Больше Ксюша терпеть не могла. Она судорожно сглотнула, поднялась на ноги и выдавила из себя: «Я пойду».
-Куда же ты? Подожди! – захлопотала баба Нина. – Сейчас вот у меня конфетки, я тебе дам и друзей своих угости. Не держите уж зла на меня.
В Ксюшину протянутую ладонь легли три ириски, старые, с потрепанными краями фантиков.
-Больше нету, - растерялась старушка, - вы уж поделитесь там как-нибудь.
-Баб Нин, - в голосе девочки зазвенели слезы вперемешку со злостью. - А зачем вы Шарика к велосипеду привязываете? Он же лапы об асфальт обдирает.
-Что ты, что ты! Я ж его привязываю только пока по дороге еду, чтоб под машину не попал. А там отвязываю сразу же. Зачем животное мучить? Он уж и так меня любит, далеко не убегает, жалеет.
Это стало последней каплей. Ксюша рывком выдохнула из себя воздух, сунула конфеты в карман, и бегом понеслась из квартиры.
Перепрыгивая через ступеньки, она неслась на улицу и чувствовала, как закипает внутри что-то противное, едкое, яростное. Очень хотелось кого-то убить. Или избить – до кровавых соплей, до глубоких ссадин.
Яркое солнце ослепило Ксюшу после полумрака подъезда. Она добежала до беседки, и тут ей на глаза попался ухмыляющийся Юра.
-Козел! – Завопила девочка и с налета опрокинула Юру на землю.
Он ничего не понял, но инстинктивно принялся защищаться. Они катались по земле, нанося друг другу удары и царапая кожу, и Ксюша чувствовала, как ярость внутри не уходит, а становится всё сильнее и сильнее.
-Сука! Урод! – кричала она, пытаясь впиться в Юркино лицо.
Наконец, их разняли. Дядя Ренат ухватил Ксюшу за обе руки и оттащил подальше. Юру держали непонятно откуда взявшиеся Миша и Коля.
-Что не поделили? – Посмеиваясь, спросил дядя Ренат, когда все немного успокоились.
-Ничего, - Ксюша сплюнула на асфальт выбитый зуб, вытерла кровь с губы, и добавила, обращаясь к Юре. - Иди отсюда, козел.
-Еще поговорим, - оскалился мальчик, подобрал оторванный в бою кусок футболки и пошел прочь.
Друзья сразу же обступили Ксюшу. Они не знали причину драки, но за Юрой не побежал никто.
-Что случилось? – осторожно спросила Даша.
-Идите к родокам, - мрачно ответила Ксения. - Надо скинуться и бабе Нине стекла новые вставить. И никаких шумных игр по вечерам. Все поняли?

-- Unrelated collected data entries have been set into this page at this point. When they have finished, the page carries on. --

import Literature.AlgebraicGeometry.HodgeTheory.FermatAokiStandardCharacter
import Literature.AlgebraicGeometry.HodgeTheory.FermatClaimPermutationInvariance
import HarnessLib

/-!
# Aoki's standard characters `σ_{p,a}`, `(a, d) = 1`, are one orbit under `(ℤ/m)ˣ` and the permutations fixing `x_p`

Family `hodge`, layer `Literature/AlgebraicGeometry/HodgeTheory`. PROOF FILE (theorems only; algebra of
the characters, sequel of `FermatAokiStandardCharacter`) for the leaf `Aoki1987_thm_2_1_supportedClass`
of `Aoki1987_claim_pStandard` — N. Aoki, J. Math. Soc. Japan 39 (1987), §1 (p. 387: the standard
elements `σ_{p,i}`), Thm. 2-1 (p. 388: `σ = (a, a+d, …, a+(p-1)d, -pa)`, `(a, d) = 1`).

For `p = 2r + 1` prime, `p ∣ m`, `d = m/p` and `a ∈ ℤ/m` with `(⟨a⟩, d) = 1`:

* `FermatCharacter.exists_unit_eq_add_mul` — `a = t + ℓd` for a unit `t ∈ (ℤ/m)ˣ` (one of `a`,
  `a + d` is prime to `p` too);
* `FermatCharacter.univ_val_map_aokiStandard_castSucc_eq` — the first `p` coordinates
  `{a + kd}_{k<p}` of `σ_{p,a}` and `{t(1 + kd)}_{k<p}` of `t·σ_{p,1}` are the same multiset
  (`k ↦ ℓ + k`, `k ↦ tk` permute `ℤ/p`, and `(k mod p)·d = k·d` in `ℤ/m`);
* **`FermatCharacter.exists_aokiStandard_eq_unit_mul_one_comp`** — hence
  `σ_{p,a} = (t·σ_{p,1}) ∘ π` for a unit `t` and a permutation `π` of the `p + 1` coordinates FIXING
  THE LAST ONE (the last coordinates are `-pa = -pt` as `pd = m`).

Consumed by `FermatAokiRepresentsAllFromOne` ("`Y` represents `σ_{p,1}`" gives Thm. 2-1 for every `a`).

## References

* [Aoki1987] N. Aoki, Some new algebraic cycles on Fermat varieties, J. Math. Soc. Japan 39 (1987)
  385–396, §1 (p. 387), Thm. 2-1 (p. 388).
-/

noncomputable section

open Finset

namespace Literature.AlgebraicGeometry.HodgeTheory

namespace FermatCharacter

/-! ### Arithmetic in `ℤ/m`, `m = pd` -/

/-- `(x mod p)·d = x·d` in `ℤ/m` when `m = pd`. [folklore] -/
theorem natCast_mod_mul_eq {m p d : ℕ} (hm : p * d = m) (x : ℕ) :
    ((x % p : ℕ) : ZMod m) * (d : ZMod m) = (x : ZMod m) * (d : ZMod m) := by
  conv_rhs => rw [← Nat.div_add_mod x p]
  have h0 : ((p : ZMod m)) * (d : ZMod m) = 0 := by
    rw [← Nat.cast_mul, hm, ZMod.natCast_self]
  push_cast
  rw [add_mul, mul_comm (p : ZMod m) ((x / p : ℕ) : ZMod m), mul_assoc, h0, mul_zero, zero_add]

/-- **A residue `a ∈ ℤ/m` prime to `d = m/p` is `t + ℓd` for a unit `t ∈ (ℤ/m)ˣ`** (`p` prime,
`m = pd`): one of `a`, `a + d` is prime to `p` as well as to `d`. [folklore] -/
theorem exists_unit_eq_add_mul {m p d : ℕ} [NeZero m] (hp : p.Prime) (hm : p * d = m) {a : ZMod m}
    (ha : Nat.Coprime a.val d) :
    ∃ t : (ZMod m)ˣ, ∃ ℓ : ZMod m, a = (t : ZMod m) + ℓ * (d : ZMod m) := by
  -- some `a.val + j d` is prime to `m`
  obtain ⟨j, hj⟩ : ∃ j : ℕ, Nat.Coprime (a.val + j * d) m := by
    by_cases hpa : p ∣ a.val
    · refine ⟨1, ?_⟩
      have h : Nat.Coprime (a.val + 1 * d) (p * d) := by
        rw [one_mul]
        refine Nat.Coprime.mul_right ?_ ?_
        · rw [Nat.coprime_comm, Nat.Prime.coprime_iff_not_dvd hp]
          intro h
          have hpd : p ∣ d := (Nat.dvd_add_right hpa).mp h
          have h1 : p ∣ Nat.gcd a.val d := Nat.dvd_gcd hpa hpd
          rw [ha] at h1
          exact hp.one_lt.ne' (Nat.dvd_one.mp h1)
        · simpa using (Nat.coprime_add_mul_right_left a.val d 1).mpr ha
      rwa [hm] at h
    · refine ⟨0, ?_⟩
      have h : Nat.Coprime (a.val + 0 * d) (p * d) := by
        rw [zero_mul, add_zero]
        exact Nat.Coprime.mul_right (Nat.coprime_comm.mp ((Nat.Prime.coprime_iff_not_dvd hp).mpr hpa)) ha
      rwa [hm] at h
  refine ⟨ZMod.unitOfCoprime _ hj, -(j : ZMod m), ?_⟩
  rw [ZMod.coe_unitOfCoprime, Nat.cast_add, Nat.cast_mul, ZMod.natCast_zmod_val]
  ring

/-! ### The first `p` coordinates of `σ_{p,a}` and of `t·σ_{p,1}` -/

variable {r m : ℕ}

/-- The multiset `{t + k·d : k < p}` is invariant under `k ↦ ℓ + k`: the first `p` coordinates of
`σ_{p,t+ℓd}` and of `σ_{p,t}` agree as multisets. [cite: Aoki1987, §1 (p. 387)] -/
theorem univ_val_map_add_mul_eq [NeZero m] (hpm : 2 * r + 1 ∣ m) (t ℓ : ZMod m) :
    (univ : Finset (Fin (2 * r + 1))).val.map
        (fun i : Fin (2 * r + 1) ↦ t + (ℓ + ((i : ℕ) : ZMod m)) * ((m / (2 * r + 1) : ℕ) : ZMod m)) =
      (univ : Finset (Fin (2 * r + 1))).val.map
        (fun i : Fin (2 * r + 1) ↦ t + ((i : ℕ) : ZMod m) * ((m / (2 * r + 1) : ℕ) : ZMod m)) := by
  set D : ZMod m := ((m / (2 * r + 1) : ℕ) : ZMod m) with hD
  have hm : (2 * r + 1) * (m / (2 * r + 1)) = m := Nat.mul_div_cancel' hpm
  let e : Equiv.Perm (Fin (2 * r + 1)) := Equiv.addLeft (Fin.ofNat (2 * r + 1) ℓ.val)
  have key : (fun i : Fin (2 * r + 1) ↦ t + (ℓ + ((i : ℕ) : ZMod m)) * D) =
      (fun i : Fin (2 * r + 1) ↦ t + ((i : ℕ) : ZMod m) * D) ∘ e := by
    funext i
    have hval : ((e i : Fin (2 * r + 1)) : ℕ) = (ℓ.val % (2 * r + 1) + (i : ℕ)) % (2 * r + 1) := by
      simp [e, Fin.val_add]
    rw [Function.comp_apply, hval, natCast_mod_mul_eq hm, Nat.cast_add, add_mul, add_mul,
      natCast_mod_mul_eq hm, ZMod.natCast_zmod_val]
  rw [key, ← Multiset.map_map, Multiset.map_univ_val_equiv]

/-- The multiset `{t + k·d : k < p}` is invariant under `k ↦ t k` for a unit `t`: the first `p`
coordinates of `t·σ_{p,1}` and of `σ_{p,t}` agree as multisets. [cite: Aoki1987, §1 (p. 387)] -/
theorem univ_val_map_unit_mul_eq [NeZero m] (hpm : 2 * r + 1 ∣ m) (t : (ZMod m)ˣ) :
    (univ : Finset (Fin (2 * r + 1))).val.map
        (fun i : Fin (2 * r + 1) ↦
          (t : ZMod m) + (t : ZMod m) * ((i : ℕ) : ZMod m) * ((m / (2 * r + 1) : ℕ) : ZMod m)) =
      (univ : Finset (Fin (2 * r + 1))).val.map
        (fun i : Fin (2 * r + 1) ↦ (t : ZMod m) + ((i : ℕ) : ZMod m) * ((m / (2 * r + 1) : ℕ) : ZMod m)) := by
  set D : ZMod m := ((m / (2 * r + 1) : ℕ) : ZMod m) with hD
  have hm : (2 * r + 1) * (m / (2 * r + 1)) = m := Nat.mul_div_cancel' hpm
  -- `t` is a unit modulo `p = 2r + 1`
  have hcop : Nat.Coprime (t : ZMod m).val (2 * r + 1) :=
    Nat.Coprime.coprime_dvd_right hpm (ZMod.val_coe_unit_coprime t)
  let u : (ZMod (2 * r + 1))ˣ := ZMod.unitOfCoprime _ hcop
  let e : Equiv.Perm (Fin (2 * r + 1)) := (Units.mulLeft u : Equiv.Perm (ZMod (2 * r + 1)))
  have key : (fun i : Fin (2 * r + 1) ↦ (t : ZMod m) + (t : ZMod m) * ((i : ℕ) : ZMod m) * D) =
      (fun i : Fin (2 * r + 1) ↦ (t : ZMod m) + ((i : ℕ) : ZMod m) * D) ∘ e := by
    funext i
    have hval : ((e i : Fin (2 * r + 1)) : ℕ) = ((t : ZMod m).val * (i : ℕ)) % (2 * r + 1) := by
      change ZMod.val ((u : ZMod (2 * r + 1)) * (show ZMod (2 * r + 1) from i)) = _
      rw [ZMod.val_mul, ZMod.coe_unitOfCoprime, ZMod.val_natCast, Nat.mod_mul_mod]
      rfl
    rw [Function.comp_apply, hval, natCast_mod_mul_eq hm, Nat.cast_mul, ZMod.natCast_zmod_val, mul_assoc]
  rw [key, ← Multiset.map_map, Multiset.map_univ_val_equiv]

/-- **The first `p` coordinates of `σ_{p,a}` and of `t·σ_{p,1}` are the same multiset** when
`a = t + ℓd`, `t ∈ (ℤ/m)ˣ`. [cite: Aoki1987, §1 (p. 387) and Thm. 2-1 (p. 388)] -/
theorem univ_val_map_aokiStandard_castSucc_eq [NeZero m] (hpm : 2 * r + 1 ∣ m) {a : ZMod m}
    {t : (ZMod m)ˣ} {ℓ : ZMod m} (hat : a = (t : ZMod m) + ℓ * ((m / (2 * r + 1) : ℕ) : ZMod m)) :
    (univ : Finset (Fin (2 * r + 1))).val.map (fun i : Fin (2 * r + 1) ↦ aokiStandard r m a (Fin.castSucc i)) =
      (univ : Finset (Fin (2 * r + 1))).val.map
        (fun i : Fin (2 * r + 1) ↦ (t : ZMod m) * aokiStandard r m 1 (Fin.castSucc i)) := by
  have h1 : (fun i : Fin (2 * r + 1) ↦ aokiStandard r m a (Fin.castSucc i)) =
      fun i : Fin (2 * r + 1) ↦ (t : ZMod m) + (ℓ + ((i : ℕ) : ZMod m)) * ((m / (2 * r + 1) : ℕ) : ZMod m) := by
    funext i; rw [aokiStandard_castSucc, hat]; ring
  have h2 : (fun i : Fin (2 * r + 1) ↦ (t : ZMod m) * aokiStandard r m 1 (Fin.castSucc i)) =
      fun i : Fin (2 * r + 1) ↦
        (t : ZMod m) + (t : ZMod m) * ((i : ℕ) : ZMod m) * ((m / (2 * r + 1) : ℕ) : ZMod m) := by
    funext i; rw [aokiStandard_castSucc]; ring
  rw [h1, h2, univ_val_map_add_mul_eq hpm, univ_val_map_unit_mul_eq hpm]

/-- **`σ_{p,a} = (t·σ_{p,1}) ∘ π` for a permutation `π` of the coordinates fixing `x_p`**, whenever
`a = t + ℓd` with `t ∈ (ℤ/m)ˣ` (`p = 2r + 1 ∣ m`, `d = m/p`): the first `p` coordinates agree as
multisets and the last ones are `-pa = -pt` (`pd = m`). [cite: Aoki1987, §1 (p. 387) and Thm. 2-1 (p. 388)] -/
theorem exists_aokiStandard_eq_unit_mul_comp_perm [NeZero m] (hpm : 2 * r + 1 ∣ m) {a : ZMod m}
    {t : (ZMod m)ˣ} {ℓ : ZMod m} (hat : a = (t : ZMod m) + ℓ * ((m / (2 * r + 1) : ℕ) : ZMod m)) :
    ∃ π : Equiv.Perm (Fin (2 * r + 2)), π (Fin.last (2 * r + 1)) = Fin.last (2 * r + 1) ∧
      aokiStandard r m a = (fun i ↦ (t : ZMod m) * aokiStandard r m 1 i) ∘ π := by
  classical
  obtain ⟨π, hπ⟩ := exists_perm_eq_comp_of_univ_val_map_eq
    (univ_val_map_aokiStandard_castSucc_eq hpm hat).symm
  -- extend `π` by `x_p ↦ x_p`
  let L : Equiv.Perm (Fin (2 * r + 2)) :=
    { toFun := fun i ↦ Fin.lastCases (Fin.last (2 * r + 1)) (fun j ↦ Fin.castSucc (π j)) i
      invFun := fun i ↦ Fin.lastCases (Fin.last (2 * r + 1)) (fun j ↦ Fin.castSucc (π.symm j)) i
      left_inv := fun i ↦ by
        induction i using Fin.lastCases with
        | last => simp
        | cast j => simp
      right_inv := fun i ↦ by
        induction i using Fin.lastCases with
        | last => simp
        | cast j => simp }
  have hLlast : L (Fin.last (2 * r + 1)) = Fin.last (2 * r + 1) := by simp [L]
  have hLcast : ∀ j, L (Fin.castSucc j) = Fin.castSucc (π j) := fun j ↦ by simp [L]
  refine ⟨L, hLlast, funext fun i ↦ ?_⟩
  induction i using Fin.lastCases with
  | last =>
    rw [Function.comp_apply, hLlast, aokiStandard_last, aokiStandard_last, hat, mul_one]
    have h0 : ((2 * r + 1 : ℕ) : ZMod m) * ((m / (2 * r + 1) : ℕ) : ZMod m) = 0 := by
      rw [← Nat.cast_mul, Nat.mul_div_cancel' hpm, ZMod.natCast_self]
    have : ((2 * r + 1 : ℕ) : ZMod m) * (ℓ * ((m / (2 * r + 1) : ℕ) : ZMod m)) = 0 := by
      rw [mul_left_comm, h0, mul_zero]
    rw [mul_add, this, add_zero, mul_comm]
    ring
  | cast j =>
    have hj := congrFun hπ j
    simp only [Function.comp_apply] at hj
    rw [Function.comp_apply, hLcast, hj]

/-- **Every `σ_{p,a}` with `(⟨a⟩, d) = 1` is `(t·σ_{p,1}) ∘ π`** for some unit `t ∈ (ℤ/m)ˣ` and some
permutation `π` of the first `p` coordinates (`p = 2r + 1` prime, `p ∣ m`, `d = m/p`).
[cite: Aoki1987, §1 (p. 387: the standard elements) and Thm. 2-1 (p. 388)] -/
theorem exists_aokiStandard_eq_unit_mul_one_comp [NeZero m] (hp : (2 * r + 1).Prime) (hpm : 2 * r + 1 ∣ m)
    {a : ZMod m} (ha : Nat.Coprime a.val (m / (2 * r + 1))) :
    ∃ (t : (ZMod m)ˣ) (π : Equiv.Perm (Fin (2 * r + 2))), π (Fin.last (2 * r + 1)) = Fin.last (2 * r + 1) ∧
      aokiStandard r m a = (fun i ↦ (t : ZMod m) * aokiStandard r m 1 i) ∘ π := by
  obtain ⟨t, ℓ, hat⟩ := exists_unit_eq_add_mul hp (Nat.mul_div_cancel' hpm) ha
  obtain ⟨π, hπ, h⟩ := exists_aokiStandard_eq_unit_mul_comp_perm hpm hat
  exact ⟨t, π, hπ, h⟩

end FermatCharacter

end Literature.AlgebraicGeometry.HodgeTheory

end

Ребята переглянулись, пожали плечами, и поочередно кивнули.
Через пять минут во дворе уже никого не было.
Forvard. Play.
-Ладно, допустим, но какая связь?
-Самая прямая. Если бы я стала хорошей девочкой естественным путем, если бы мое сердце правда этого…
Она запнулась на полуслове и посмотрела на Джона.
-Ты скотина, - выдавила сквозь зубы, - ты нарочно, да?
-Что нарочно? – А вот теперь он точно смеялся.
-Ты нарочно заговорил об этом так. Как это у вас называется? Подвести к нужной мысли?
Джон расхохотался и через секунду она оказалась в его руках – беспомощная, сжатая, и даже не думающая сопротивляться. Он крепко ухватил ее подмышки, и изо всех сил дунул в лоб.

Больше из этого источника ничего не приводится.